▶ [Work item]
Reproduce the entries shown below only from the line with "(hPub : nonempty_modularParametrizationData" down to the line with "(κ : ZpExtension", keeping both end lines and copying each one exactly.

##### Information provided #####

/-! ## §3 The consumer: `MissingUpperBoundAt W 2` on the whole habitat from PUB, Kato's facts, the uniform ♭ data and (A) at 2 -/

/-- **T-84 consumer.** `SSFlatRoad.missingUpperBoundAt_two_of_uniformFlat` with the μ♭ stub binder `hμFlatAll` REPLACED
by `hFine : ∀ W …habitat…, FineMuZeroAt W 2` and the `by_cases TwoAdicSurjective W` ending replaced by ONE call of
`flatUpper_two_of_flatColemanKato_of_fineMu`; `hPub`, `h124`, `hX0`, `hFlatAll` binders VERBATIM.
[cite: Kato2004Asterisque, Thm. 12.4, 12.5] [cite: Sprung2012, Thm. 7.14, 7.16] [cite: CoatesSujatha2005, §3 statement (A)] -/
theorem missingUpperBoundAt_two_of_uniformFlat_of_fineMu
    (hPub : nonempty_modularParametrizationData ∧ rank_eq_analyticRank_of_analyticRank_le_one)
    (h124 : Kato2004.thm12_4) (hX0 : Kato2004_fineSelmerDual_isTorsion)
    (hFlatAll :
      ∀ (W : WeierstrassCurve ℚ) [W.IsElliptic] [W.IsGloballyMinimal],
      ¬ W.HasCM → W.analyticRank = 0 → GoodSS W 2 →
      ∀ (κ : ZpExtension ℚ 2) (γ : Field.absoluteGaloisGroup ℚ),
        κ.IsCyclotomic → κ.IsTopGenerator γ → IsCyclotomicVariable 2 γ →
      ∀ (v : HeightOneSpectrum (𝓞 ℚ)), (2 : 𝓞 ℚ) ∈ v.asIdeal →
      ∃ (g : Field.absoluteGaloisGroup (v.adicCompletion ℚ)) (c : ℕ → localPoints W (v.adicCompletion ℚ)),
        κ.IsTopGenerator (resGalOfEmb (closureEmb (K := ℚ) (v.adicCompletion ℚ)) g) ∧
        (∀ n, c n ∈ localLayerPointsOfEmb κ (closureEmb (K := ℚ) (v.adicCompletion ℚ)) W n) ∧
        (∀ n, 1 ≤ n → localTraceOfEmb κ (closureEmb (K := ℚ) (v.adicCompletion ℚ)) W n (n + 1)
          (c (n + 1)) = W.frobeniusTrace 2 • c n - c (n - 1)) ∧
        (∀ z₀ : localLayerPointsOfEmb κ (closureEmb (K := ℚ) (v.adicCompletion ℚ)) W 0 →+ ℤ_[2],
          evalOn W (localLayerPointsOfEmb κ (closureEmb (K := ℚ) (v.adicCompletion ℚ)) W 0) z₀ (c 0) = 0 →
            z₀ = 0) ∧
        (∀ a : ℤ_[2],
          (∃ z₀ : localLayerPointsOfEmb κ (closureEmb (K := ℚ) (v.adicCompletion ℚ)) W 0 →+ ℤ_[2],
            evalOn W (localLayerPointsOfEmb κ (closureEmb (K := ℚ) (v.adicCompletion ℚ)) W 0) z₀ (c 0) =
              2 * a) →
          ∃ y : localLayerPointsOfEmb κ (closureEmb (K := ℚ) (v.adicCompletion ℚ)) W 0 →+ ℤ_[2],
            evalOn W (localLayerPointsOfEmb κ (closureEmb (K := ℚ) (v.adicCompletion ℚ)) W 0) y (c 0) = a) ∧
        (Finite (W.selmerGroupPInfty 2) →
          Finite (EndCoinvariants (conjSharpFlatSelmerInfty W κ (closureEmb (K := ℚ) (v.adicCompletion ℚ))
            (W.frobeniusTrace 2) g c .flat γ - 1)) →
          Nat.card (↥((sharpFlatSelmerInfty W κ (closureEmb (K := ℚ) (v.adicCompletion ℚ))
                (W.frobeniusTrace 2) g c .flat).comap (W.layerToInfty κ 0)) ⧸
              (W.selmerLayer κ 0).addSubgroupOf
                ((sharpFlatSelmerInfty W κ (closureEmb (K := ℚ) (v.adicCompletion ℚ))
                  (W.frobeniusTrace 2) g c .flat).comap (W.layerToInfty κ 0))) *
            Nat.card (MulAction.fixedPoints (Field.absoluteGaloisGroup ℚ) (W.geomPrimaryTorsion 2)) =
          2 ^ (padicValNat 2 W.tamagawaProduct) *
            Nat.card (EndCoinvariants (conjSharpFlatSelmerInfty W κ
              (closureEmb (K := ℚ) (v.adicCompletion ℚ)) (W.frobeniusTrace 2) g c .flat γ - 1))) ∧
        (∀ [NeZero (W.conductorNorm ℤ)] (f : CuspForm (Gamma0 (W.conductorNorm ℤ)) 2),
            IsNewformOf W f → ∀ (ϖ : ℚ), (ϖ : ℝ) * W.realPeriodRat = plusPeriod f →
          ∀ (Ls Lf : IwasawaAlgebra 2), IsSprungPair f 2 (W.frobeniusTrace 2) Ls Lf →
          ∀ (D : SharpFlatSelmerDualData W κ γ (closureEmb (K := ℚ) (v.adicCompletion ℚ))
              (W.frobeniusTrace 2) g c .flat) [ContinuousSMul ℤ_[2] (W.tateModule 2)],
            ∃ (I : Kato2004.IwasawaH1Data W 2 κ γ) (Y : W.FineSelmerDualData κ γ)
              (P : Submodule (IwasawaAlgebra 2) (IwasawaAlgebra 2))
              (loc : I.H →ₗ[IwasawaAlgebra 2] P) (toX : P →ₗ[IwasawaAlgebra 2] D.X)
              (δ : D.X →ₗ[IwasawaAlgebra 2] Y.X) (Z : Submodule (IwasawaAlgebra 2) I.H)
              (G : IwasawaAlgebra 2),
              Function.Exact loc toX ∧ Function.Exact toX δ ∧
              G ∈ Submodule.map (P.subtype ∘ₗ loc) Z ∧
              iwasawaToPowerSeries 2 G = PowerSeries.C (ϖ : ℚ_[2]) * iwasawaToPowerSeries 2 Lf ∧
              (∀ 𝔭 : PrimeSpectrum (IwasawaAlgebra 2), 𝔭.asIdeal.height = 1 →
                PowerSeries.C (2 : ℤ_[2]) ∉ 𝔭.asIdeal →
                Literature.NumberTheory.EllipticCurves.Module.lengthAt (IwasawaAlgebra 2) Y.X 𝔭 ≤
                  Literature.NumberTheory.EllipticCurves.Module.lengthAt (IwasawaAlgebra 2) (I.H ⧸ Z) 𝔭)))
    (hFine : ∀ (W : WeierstrassCurve ℚ) [W.IsElliptic] [W.IsGloballyMinimal],
      ¬ W.HasCM → W.analyticRank = 0 → GoodSS W 2 → FineMuZeroAt W 2) :
    ∀ (W : WeierstrassCurve ℚ) [W.IsElliptic] [W.IsGloballyMinimal],
      ¬ W.HasCM → W.analyticRank = 0 → GoodSS W 2 → MissingUpperBoundAt W 2 := by
  intro W _ _ hcm hr hss
  have hL : W.entireLFunction 1 ≠ 0 := Summit.BirchSwinnertonDyer.BirchSwinnertonDyer.Theorems.entireLFunction_one_ne_zero_of_analyticRank_eq_zero W hPub.1 hr
  obtain ⟨κ, hκ, γ, hγ, hγ'⟩ := exists_isCyclotomic_isTopGenerator_isCyclotomicVariable_holds 2
  set v : HeightOneSpectrum (𝓞 ℚ) := (Rat.HeightOneSpectrum.primesEquiv (R := 𝓞 ℚ)).symm ⟨2, Nat.prime_two⟩
    with hv_def
  have hv : (2 : 𝓞 ℚ) ∈ v.asIdeal := by
    have h := natCast_mem_asIdeal_primesEquiv_symm 2 Nat.prime_two
    simpa [hv_def] using h
  obtain ⟨g, c, hg, hc, hTr, hinj, hsat, hcount, hCK⟩ := hFlatAll W hcm hr hss κ γ hκ hγ hγ' v hv
  have hEC : ∀ (D : SharpFlatSelmerDualData W κ γ (closureEmb (K := ℚ) (v.adicCompletion ℚ))
      (W.frobeniusTrace 2) g c .flat) [Module.Finite (IwasawaAlgebra 2) D.X],
      Module.IsTorsion (IwasawaAlgebra 2) D.X →
      ∀ f : IwasawaAlgebra 2, D.charIdeal = Ideal.span {f} → Finite (W.selmerGroupPInfty 2) →
        ∃ u : ℤ_[2]ˣ, ((PowerSeries.constantCoeff f : ℤ_[2]) : ℚ_[2]) =
          ((u : ℤ_[2]) : ℚ_[2]) * ((2 : ℕ) : ℚ_[2]) ^ (padicValNat 2 W.tamagawaProduct) *
            (Nat.card (W.selmerGroupPInfty 2) : ℚ_[2]) :=
    fun D _ hX f hf hfin ↦ flatEulerChar_two W hss κ hγ hv hg hc hTr hinj hsat hcount D hX f hf hfin
  -- D-imc-84: ONE branch for every curve of the habitat — no `by_cases TwoAdicSurjective W`, no μ♭ stub.
  exact missingUpperBoundAt_two_of_flatUpper W _ g c hPub.1 hPub.2 hss.1 hss.2 hL hγ hEC
    (flatUpper_two_of_flatColemanKato_of_fineMu W _ g c h124 hX0 hss.1 hss.2 hL hκ hγ hγ' (hFine W hcm hr hss) hCK)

#####

▶ [Exercise response]
    (hPub : nonempty_modularParametrizationData ∧ rank_eq_analyticRank_of_analyticRank_le_one)
    (h124 : Kato2004.thm12_4) (hX0 : Kato2004_fineSelmerDual_isTorsion)
    (hFlatAll :
      ∀ (W : WeierstrassCurve ℚ) [W.IsElliptic] [W.IsGloballyMinimal],
      ¬ W.HasCM → W.analyticRank = 0 → GoodSS W 2 →
      ∀ (κ : ZpExtension ℚ 2) (γ : Field.absoluteGaloisGroup ℚ),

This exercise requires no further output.